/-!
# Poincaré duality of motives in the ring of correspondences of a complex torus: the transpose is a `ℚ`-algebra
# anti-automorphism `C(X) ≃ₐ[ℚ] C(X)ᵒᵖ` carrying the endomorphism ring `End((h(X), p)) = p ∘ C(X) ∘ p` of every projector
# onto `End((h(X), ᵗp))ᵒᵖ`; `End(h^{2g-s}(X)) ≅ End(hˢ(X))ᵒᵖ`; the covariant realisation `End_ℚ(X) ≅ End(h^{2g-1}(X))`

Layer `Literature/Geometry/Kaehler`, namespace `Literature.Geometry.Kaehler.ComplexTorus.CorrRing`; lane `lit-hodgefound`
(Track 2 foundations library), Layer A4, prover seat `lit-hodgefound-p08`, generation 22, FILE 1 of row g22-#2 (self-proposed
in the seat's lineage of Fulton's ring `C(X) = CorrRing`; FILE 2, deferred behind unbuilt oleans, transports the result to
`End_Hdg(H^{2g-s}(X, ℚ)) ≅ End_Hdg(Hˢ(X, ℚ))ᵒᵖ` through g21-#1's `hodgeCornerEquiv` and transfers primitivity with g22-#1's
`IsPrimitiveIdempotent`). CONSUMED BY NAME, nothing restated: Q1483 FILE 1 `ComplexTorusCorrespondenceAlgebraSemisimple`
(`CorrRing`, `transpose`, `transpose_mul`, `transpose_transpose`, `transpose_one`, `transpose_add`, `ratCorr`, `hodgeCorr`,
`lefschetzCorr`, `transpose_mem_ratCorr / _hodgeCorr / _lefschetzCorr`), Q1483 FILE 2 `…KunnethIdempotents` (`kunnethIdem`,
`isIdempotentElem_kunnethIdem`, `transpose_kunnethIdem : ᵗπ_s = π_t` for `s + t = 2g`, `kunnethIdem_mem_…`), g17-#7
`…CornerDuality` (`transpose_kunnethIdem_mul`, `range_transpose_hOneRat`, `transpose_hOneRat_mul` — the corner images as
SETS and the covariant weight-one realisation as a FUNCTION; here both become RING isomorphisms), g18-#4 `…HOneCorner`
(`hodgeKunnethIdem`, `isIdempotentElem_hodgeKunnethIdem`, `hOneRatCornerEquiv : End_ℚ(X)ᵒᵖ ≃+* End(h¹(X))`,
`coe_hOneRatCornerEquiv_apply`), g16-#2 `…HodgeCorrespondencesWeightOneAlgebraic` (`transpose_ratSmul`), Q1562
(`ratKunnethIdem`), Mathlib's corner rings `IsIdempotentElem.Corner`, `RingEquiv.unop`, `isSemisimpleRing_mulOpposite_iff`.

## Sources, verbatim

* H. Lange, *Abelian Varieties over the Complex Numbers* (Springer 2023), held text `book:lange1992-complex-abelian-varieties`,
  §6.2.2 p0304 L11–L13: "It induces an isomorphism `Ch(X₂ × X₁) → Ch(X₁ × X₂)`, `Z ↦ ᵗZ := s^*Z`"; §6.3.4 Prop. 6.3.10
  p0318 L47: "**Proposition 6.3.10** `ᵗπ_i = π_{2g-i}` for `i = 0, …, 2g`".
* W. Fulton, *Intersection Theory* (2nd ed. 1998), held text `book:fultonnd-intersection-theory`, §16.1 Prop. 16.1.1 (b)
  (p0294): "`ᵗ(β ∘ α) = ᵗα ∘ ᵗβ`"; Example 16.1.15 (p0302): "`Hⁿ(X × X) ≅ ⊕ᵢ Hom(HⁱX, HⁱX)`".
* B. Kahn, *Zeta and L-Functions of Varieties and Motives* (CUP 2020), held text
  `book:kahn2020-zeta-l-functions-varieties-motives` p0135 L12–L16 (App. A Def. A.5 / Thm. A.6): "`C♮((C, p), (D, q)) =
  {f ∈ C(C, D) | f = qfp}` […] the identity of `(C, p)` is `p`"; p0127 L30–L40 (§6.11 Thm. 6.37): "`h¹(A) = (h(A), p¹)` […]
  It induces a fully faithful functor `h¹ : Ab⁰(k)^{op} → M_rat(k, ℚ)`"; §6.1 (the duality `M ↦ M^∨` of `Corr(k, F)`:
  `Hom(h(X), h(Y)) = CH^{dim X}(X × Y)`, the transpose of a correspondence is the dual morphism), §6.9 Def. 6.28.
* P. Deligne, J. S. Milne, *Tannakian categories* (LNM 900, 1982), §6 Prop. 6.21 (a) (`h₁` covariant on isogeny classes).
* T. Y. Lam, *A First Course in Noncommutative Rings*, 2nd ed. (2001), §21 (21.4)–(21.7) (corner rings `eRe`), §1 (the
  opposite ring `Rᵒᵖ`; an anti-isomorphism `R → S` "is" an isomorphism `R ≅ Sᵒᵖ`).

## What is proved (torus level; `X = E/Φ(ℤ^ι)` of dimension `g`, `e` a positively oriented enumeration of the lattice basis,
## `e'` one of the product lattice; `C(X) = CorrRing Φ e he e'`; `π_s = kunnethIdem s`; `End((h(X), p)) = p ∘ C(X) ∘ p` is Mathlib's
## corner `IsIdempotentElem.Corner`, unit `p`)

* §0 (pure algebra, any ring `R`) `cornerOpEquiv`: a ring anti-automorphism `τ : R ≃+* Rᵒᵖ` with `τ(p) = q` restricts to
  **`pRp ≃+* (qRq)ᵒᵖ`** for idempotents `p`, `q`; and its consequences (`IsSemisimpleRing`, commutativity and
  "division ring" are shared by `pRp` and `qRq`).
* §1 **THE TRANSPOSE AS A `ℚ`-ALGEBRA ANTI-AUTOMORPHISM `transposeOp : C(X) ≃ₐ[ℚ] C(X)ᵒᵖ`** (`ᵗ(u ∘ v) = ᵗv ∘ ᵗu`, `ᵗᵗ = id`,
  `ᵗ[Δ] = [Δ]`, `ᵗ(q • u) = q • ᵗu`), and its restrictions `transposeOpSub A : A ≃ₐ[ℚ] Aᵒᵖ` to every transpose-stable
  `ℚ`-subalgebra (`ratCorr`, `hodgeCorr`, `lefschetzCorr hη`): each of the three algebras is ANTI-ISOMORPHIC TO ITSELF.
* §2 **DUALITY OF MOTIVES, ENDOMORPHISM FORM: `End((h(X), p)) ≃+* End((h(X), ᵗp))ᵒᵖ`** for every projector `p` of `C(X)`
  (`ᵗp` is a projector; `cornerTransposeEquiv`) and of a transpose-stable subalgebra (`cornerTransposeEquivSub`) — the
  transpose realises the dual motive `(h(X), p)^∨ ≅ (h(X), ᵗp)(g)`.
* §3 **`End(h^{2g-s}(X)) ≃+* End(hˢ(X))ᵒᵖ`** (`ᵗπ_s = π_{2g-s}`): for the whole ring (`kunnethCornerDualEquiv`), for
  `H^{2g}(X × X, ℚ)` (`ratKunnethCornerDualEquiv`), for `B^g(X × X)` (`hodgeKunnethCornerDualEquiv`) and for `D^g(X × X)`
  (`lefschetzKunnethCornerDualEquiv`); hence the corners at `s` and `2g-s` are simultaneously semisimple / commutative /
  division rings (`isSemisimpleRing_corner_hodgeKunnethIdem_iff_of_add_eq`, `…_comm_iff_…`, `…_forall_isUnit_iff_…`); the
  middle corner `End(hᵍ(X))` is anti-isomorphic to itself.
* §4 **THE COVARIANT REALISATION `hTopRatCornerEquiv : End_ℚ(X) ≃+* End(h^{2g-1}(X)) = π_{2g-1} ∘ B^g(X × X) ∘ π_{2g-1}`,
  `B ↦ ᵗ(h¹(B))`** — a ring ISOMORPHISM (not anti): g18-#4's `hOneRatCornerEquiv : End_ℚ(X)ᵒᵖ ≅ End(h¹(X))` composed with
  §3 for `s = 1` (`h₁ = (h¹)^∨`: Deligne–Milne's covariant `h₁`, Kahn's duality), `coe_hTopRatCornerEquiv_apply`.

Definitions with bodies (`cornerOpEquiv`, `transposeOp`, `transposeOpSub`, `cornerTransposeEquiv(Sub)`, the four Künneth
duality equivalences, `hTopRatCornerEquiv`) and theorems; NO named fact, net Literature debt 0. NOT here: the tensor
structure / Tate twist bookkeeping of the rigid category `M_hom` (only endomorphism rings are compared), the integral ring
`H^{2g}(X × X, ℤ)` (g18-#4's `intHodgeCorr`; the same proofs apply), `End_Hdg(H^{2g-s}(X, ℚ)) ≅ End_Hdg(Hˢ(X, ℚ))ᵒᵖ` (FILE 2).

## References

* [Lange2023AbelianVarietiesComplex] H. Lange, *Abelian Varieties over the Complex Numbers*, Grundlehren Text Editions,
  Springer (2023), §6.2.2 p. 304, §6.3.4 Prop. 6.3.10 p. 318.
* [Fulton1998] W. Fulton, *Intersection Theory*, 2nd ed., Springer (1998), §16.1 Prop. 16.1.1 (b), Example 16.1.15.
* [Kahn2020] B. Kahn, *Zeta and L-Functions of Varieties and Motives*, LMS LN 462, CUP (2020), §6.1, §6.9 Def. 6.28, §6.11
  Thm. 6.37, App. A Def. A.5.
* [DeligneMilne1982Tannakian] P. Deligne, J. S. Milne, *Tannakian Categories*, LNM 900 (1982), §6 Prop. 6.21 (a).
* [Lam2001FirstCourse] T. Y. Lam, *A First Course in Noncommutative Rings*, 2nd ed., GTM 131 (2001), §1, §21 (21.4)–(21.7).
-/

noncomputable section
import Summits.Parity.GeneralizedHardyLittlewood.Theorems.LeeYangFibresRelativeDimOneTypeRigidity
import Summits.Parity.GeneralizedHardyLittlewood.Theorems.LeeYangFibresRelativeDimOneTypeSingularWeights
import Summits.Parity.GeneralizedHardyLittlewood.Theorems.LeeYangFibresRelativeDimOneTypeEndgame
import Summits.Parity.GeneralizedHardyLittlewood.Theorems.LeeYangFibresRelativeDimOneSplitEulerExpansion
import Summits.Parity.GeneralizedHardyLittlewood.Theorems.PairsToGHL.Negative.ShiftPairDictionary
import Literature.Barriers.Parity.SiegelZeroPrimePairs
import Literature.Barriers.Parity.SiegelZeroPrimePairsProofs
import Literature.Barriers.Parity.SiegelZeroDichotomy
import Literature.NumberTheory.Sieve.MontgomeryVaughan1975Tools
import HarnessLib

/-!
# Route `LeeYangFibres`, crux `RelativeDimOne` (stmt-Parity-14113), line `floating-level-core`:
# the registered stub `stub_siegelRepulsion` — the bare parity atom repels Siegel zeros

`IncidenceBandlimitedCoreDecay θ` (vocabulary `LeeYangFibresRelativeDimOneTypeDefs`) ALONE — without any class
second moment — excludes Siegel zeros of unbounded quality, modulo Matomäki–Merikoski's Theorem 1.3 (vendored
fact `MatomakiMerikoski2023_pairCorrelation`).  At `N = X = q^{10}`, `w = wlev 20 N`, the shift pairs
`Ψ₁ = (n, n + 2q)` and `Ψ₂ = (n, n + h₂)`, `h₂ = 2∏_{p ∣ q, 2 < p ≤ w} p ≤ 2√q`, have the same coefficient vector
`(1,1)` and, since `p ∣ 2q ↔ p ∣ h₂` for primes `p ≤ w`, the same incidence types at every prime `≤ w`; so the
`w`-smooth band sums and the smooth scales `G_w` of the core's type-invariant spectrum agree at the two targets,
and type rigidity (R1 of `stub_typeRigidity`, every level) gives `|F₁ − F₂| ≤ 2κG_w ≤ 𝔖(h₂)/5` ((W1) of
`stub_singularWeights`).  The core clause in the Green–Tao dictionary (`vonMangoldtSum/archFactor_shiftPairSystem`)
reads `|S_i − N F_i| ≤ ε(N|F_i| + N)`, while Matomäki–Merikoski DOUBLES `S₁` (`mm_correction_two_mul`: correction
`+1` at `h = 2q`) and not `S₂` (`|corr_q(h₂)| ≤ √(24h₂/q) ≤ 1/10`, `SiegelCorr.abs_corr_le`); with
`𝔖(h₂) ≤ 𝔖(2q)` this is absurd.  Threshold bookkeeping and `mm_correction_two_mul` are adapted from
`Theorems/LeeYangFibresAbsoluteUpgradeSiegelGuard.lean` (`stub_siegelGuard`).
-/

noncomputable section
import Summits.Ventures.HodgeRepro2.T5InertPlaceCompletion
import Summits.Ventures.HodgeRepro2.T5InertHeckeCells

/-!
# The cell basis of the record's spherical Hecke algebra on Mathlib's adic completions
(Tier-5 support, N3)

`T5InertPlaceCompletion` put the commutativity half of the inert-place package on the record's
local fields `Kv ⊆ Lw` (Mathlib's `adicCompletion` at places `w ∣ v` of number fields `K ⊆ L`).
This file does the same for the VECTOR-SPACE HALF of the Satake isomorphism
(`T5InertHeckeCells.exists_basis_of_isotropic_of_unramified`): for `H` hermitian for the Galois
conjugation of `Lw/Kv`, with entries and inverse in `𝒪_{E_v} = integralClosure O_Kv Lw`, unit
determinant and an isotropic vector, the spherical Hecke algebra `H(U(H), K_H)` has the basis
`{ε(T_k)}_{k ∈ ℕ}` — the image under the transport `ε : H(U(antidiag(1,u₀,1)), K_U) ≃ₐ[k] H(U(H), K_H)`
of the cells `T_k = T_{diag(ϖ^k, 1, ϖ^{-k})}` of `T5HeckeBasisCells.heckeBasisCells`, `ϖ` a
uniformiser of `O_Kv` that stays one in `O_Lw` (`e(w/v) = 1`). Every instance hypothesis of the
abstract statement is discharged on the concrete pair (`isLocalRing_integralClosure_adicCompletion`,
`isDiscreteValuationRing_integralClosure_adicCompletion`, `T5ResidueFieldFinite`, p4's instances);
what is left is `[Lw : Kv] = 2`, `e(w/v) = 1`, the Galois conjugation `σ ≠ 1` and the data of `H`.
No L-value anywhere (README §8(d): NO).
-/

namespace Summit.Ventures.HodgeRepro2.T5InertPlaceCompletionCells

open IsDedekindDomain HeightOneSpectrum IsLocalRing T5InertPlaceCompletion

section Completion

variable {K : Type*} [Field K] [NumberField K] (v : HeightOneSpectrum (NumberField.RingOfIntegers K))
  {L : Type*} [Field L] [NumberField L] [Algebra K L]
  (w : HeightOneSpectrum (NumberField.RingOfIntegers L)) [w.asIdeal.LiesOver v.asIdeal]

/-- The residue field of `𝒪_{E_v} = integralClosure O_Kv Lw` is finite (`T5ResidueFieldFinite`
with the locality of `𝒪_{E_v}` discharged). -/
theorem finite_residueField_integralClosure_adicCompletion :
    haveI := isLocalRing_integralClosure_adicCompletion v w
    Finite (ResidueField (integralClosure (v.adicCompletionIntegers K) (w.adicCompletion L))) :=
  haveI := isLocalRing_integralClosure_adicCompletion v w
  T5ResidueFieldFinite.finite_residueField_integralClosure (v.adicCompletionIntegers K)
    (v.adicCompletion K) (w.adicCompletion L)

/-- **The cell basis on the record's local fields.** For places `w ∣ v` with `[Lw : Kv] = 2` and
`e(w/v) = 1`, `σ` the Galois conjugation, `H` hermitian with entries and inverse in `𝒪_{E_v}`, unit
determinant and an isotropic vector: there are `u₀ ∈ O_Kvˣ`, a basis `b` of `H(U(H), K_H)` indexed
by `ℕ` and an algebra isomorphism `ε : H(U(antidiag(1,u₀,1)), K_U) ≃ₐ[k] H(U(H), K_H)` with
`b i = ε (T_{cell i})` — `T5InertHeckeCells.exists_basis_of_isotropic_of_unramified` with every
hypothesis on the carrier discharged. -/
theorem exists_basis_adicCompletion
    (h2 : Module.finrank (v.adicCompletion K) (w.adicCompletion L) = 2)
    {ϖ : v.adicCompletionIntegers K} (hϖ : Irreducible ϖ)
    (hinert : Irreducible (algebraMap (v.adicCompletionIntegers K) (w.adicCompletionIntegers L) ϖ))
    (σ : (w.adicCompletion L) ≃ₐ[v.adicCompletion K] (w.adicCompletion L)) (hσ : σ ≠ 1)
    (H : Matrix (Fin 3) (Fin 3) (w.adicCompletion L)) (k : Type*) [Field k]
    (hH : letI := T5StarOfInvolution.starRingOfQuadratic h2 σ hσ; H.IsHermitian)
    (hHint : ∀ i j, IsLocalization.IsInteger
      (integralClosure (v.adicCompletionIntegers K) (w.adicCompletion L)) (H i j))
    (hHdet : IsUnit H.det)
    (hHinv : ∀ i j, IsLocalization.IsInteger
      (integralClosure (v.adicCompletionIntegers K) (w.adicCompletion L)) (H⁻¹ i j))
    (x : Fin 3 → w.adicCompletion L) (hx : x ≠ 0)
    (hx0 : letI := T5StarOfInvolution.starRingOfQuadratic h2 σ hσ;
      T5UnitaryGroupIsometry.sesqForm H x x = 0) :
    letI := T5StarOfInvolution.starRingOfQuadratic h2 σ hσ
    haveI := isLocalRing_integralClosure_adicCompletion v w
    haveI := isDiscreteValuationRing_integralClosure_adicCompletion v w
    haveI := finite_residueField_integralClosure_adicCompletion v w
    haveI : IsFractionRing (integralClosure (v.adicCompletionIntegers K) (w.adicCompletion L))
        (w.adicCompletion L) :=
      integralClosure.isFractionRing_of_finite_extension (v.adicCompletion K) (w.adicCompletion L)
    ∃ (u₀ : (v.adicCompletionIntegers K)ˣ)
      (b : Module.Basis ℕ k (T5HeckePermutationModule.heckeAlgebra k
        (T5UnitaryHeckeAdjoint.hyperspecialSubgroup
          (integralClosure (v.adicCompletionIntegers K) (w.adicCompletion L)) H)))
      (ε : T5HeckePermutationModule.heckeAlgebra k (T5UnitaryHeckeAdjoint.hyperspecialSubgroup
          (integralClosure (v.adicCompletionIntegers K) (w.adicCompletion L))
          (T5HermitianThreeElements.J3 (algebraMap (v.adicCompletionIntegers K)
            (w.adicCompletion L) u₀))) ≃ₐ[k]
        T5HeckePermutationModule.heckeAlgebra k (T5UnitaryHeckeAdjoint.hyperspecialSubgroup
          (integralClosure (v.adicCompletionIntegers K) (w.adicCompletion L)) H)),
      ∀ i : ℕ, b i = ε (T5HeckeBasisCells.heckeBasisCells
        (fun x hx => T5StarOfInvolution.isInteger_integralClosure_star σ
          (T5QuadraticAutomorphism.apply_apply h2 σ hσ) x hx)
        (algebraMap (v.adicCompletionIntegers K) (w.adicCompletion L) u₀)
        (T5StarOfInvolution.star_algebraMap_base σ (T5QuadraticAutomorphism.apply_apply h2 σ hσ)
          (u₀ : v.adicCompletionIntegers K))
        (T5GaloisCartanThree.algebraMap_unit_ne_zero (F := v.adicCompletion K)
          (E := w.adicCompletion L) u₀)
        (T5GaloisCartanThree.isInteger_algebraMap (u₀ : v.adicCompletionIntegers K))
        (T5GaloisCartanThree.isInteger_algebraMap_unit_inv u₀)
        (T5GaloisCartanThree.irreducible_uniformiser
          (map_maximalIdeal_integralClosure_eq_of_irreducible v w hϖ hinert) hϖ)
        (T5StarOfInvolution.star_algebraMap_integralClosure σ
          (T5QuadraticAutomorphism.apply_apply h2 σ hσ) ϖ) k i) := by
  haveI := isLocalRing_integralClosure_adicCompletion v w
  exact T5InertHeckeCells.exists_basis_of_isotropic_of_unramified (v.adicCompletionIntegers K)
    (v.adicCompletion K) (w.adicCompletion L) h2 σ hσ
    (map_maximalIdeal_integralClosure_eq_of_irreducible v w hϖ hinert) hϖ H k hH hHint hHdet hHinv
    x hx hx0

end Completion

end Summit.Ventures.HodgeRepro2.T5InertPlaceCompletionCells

§ Exercise description
Could you repeat exactly the lines in the listing above from the one with "the same incidence" down to the one with "determinant and an isotropic vector, the"? Include both of those lines.

§ Output of the task
`(1,1)` and, since `p ∣ 2q ↔ p ∣ h₂` for primes `p ≤ w`, the same incidence types at every prime `≤ w`; so the
`w`-smooth band sums and the smooth scales `G_w` of the core's type-invariant spectrum agree at the two targets,
and type rigidity (R1 of `stub_typeRigidity`, every level) gives `|F₁ − F₂| ≤ 2κG_w ≤ 𝔖(h₂)/5` ((W1) of
`stub_singularWeights`).  The core clause in the Green–Tao dictionary (`vonMangoldtSum/archFactor_shiftPairSystem`)
reads `|S_i − N F_i| ≤ ε(N|F_i| + N)`, while Matomäki–Merikoski DOUBLES `S₁` (`mm_correction_two_mul`: correction
`+1` at `h = 2q`) and not `S₂` (`|corr_q(h₂)| ≤ √(24h₂/q) ≤ 1/10`, `SiegelCorr.abs_corr_le`); with
`𝔖(h₂) ≤ 𝔖(2q)` this is absurd.  Threshold bookkeeping and `mm_correction_two_mul` are adapted from
`Theorems/LeeYangFibresAbsoluteUpgradeSiegelGuard.lean` (`stub_siegelGuard`).
-/

noncomputable section
import Summits.Ventures.HodgeRepro2.T5InertPlaceCompletion
import Summits.Ventures.HodgeRepro2.T5InertHeckeCells

/-!
# The cell basis of the record's spherical Hecke algebra on Mathlib's adic completions
(Tier-5 support, N3)

`T5InertPlaceCompletion` put the commutativity half of the inert-place package on the record's
local fields `Kv ⊆ Lw` (Mathlib's `adicCompletion` at places `w ∣ v` of number fields `K ⊆ L`).
This file does the same for the VECTOR-SPACE HALF of the Satake isomorphism
(`T5InertHeckeCells.exists_basis_of_isotropic_of_unramified`): for `H` hermitian for the Galois
conjugation of `Lw/Kv`, with entries and inverse in `𝒪_{E_v} = integralClosure O_Kv Lw`, unit
determinant and an isotropic vector, the spherical Hecke algebra `H(U(H), K_H)` has the basis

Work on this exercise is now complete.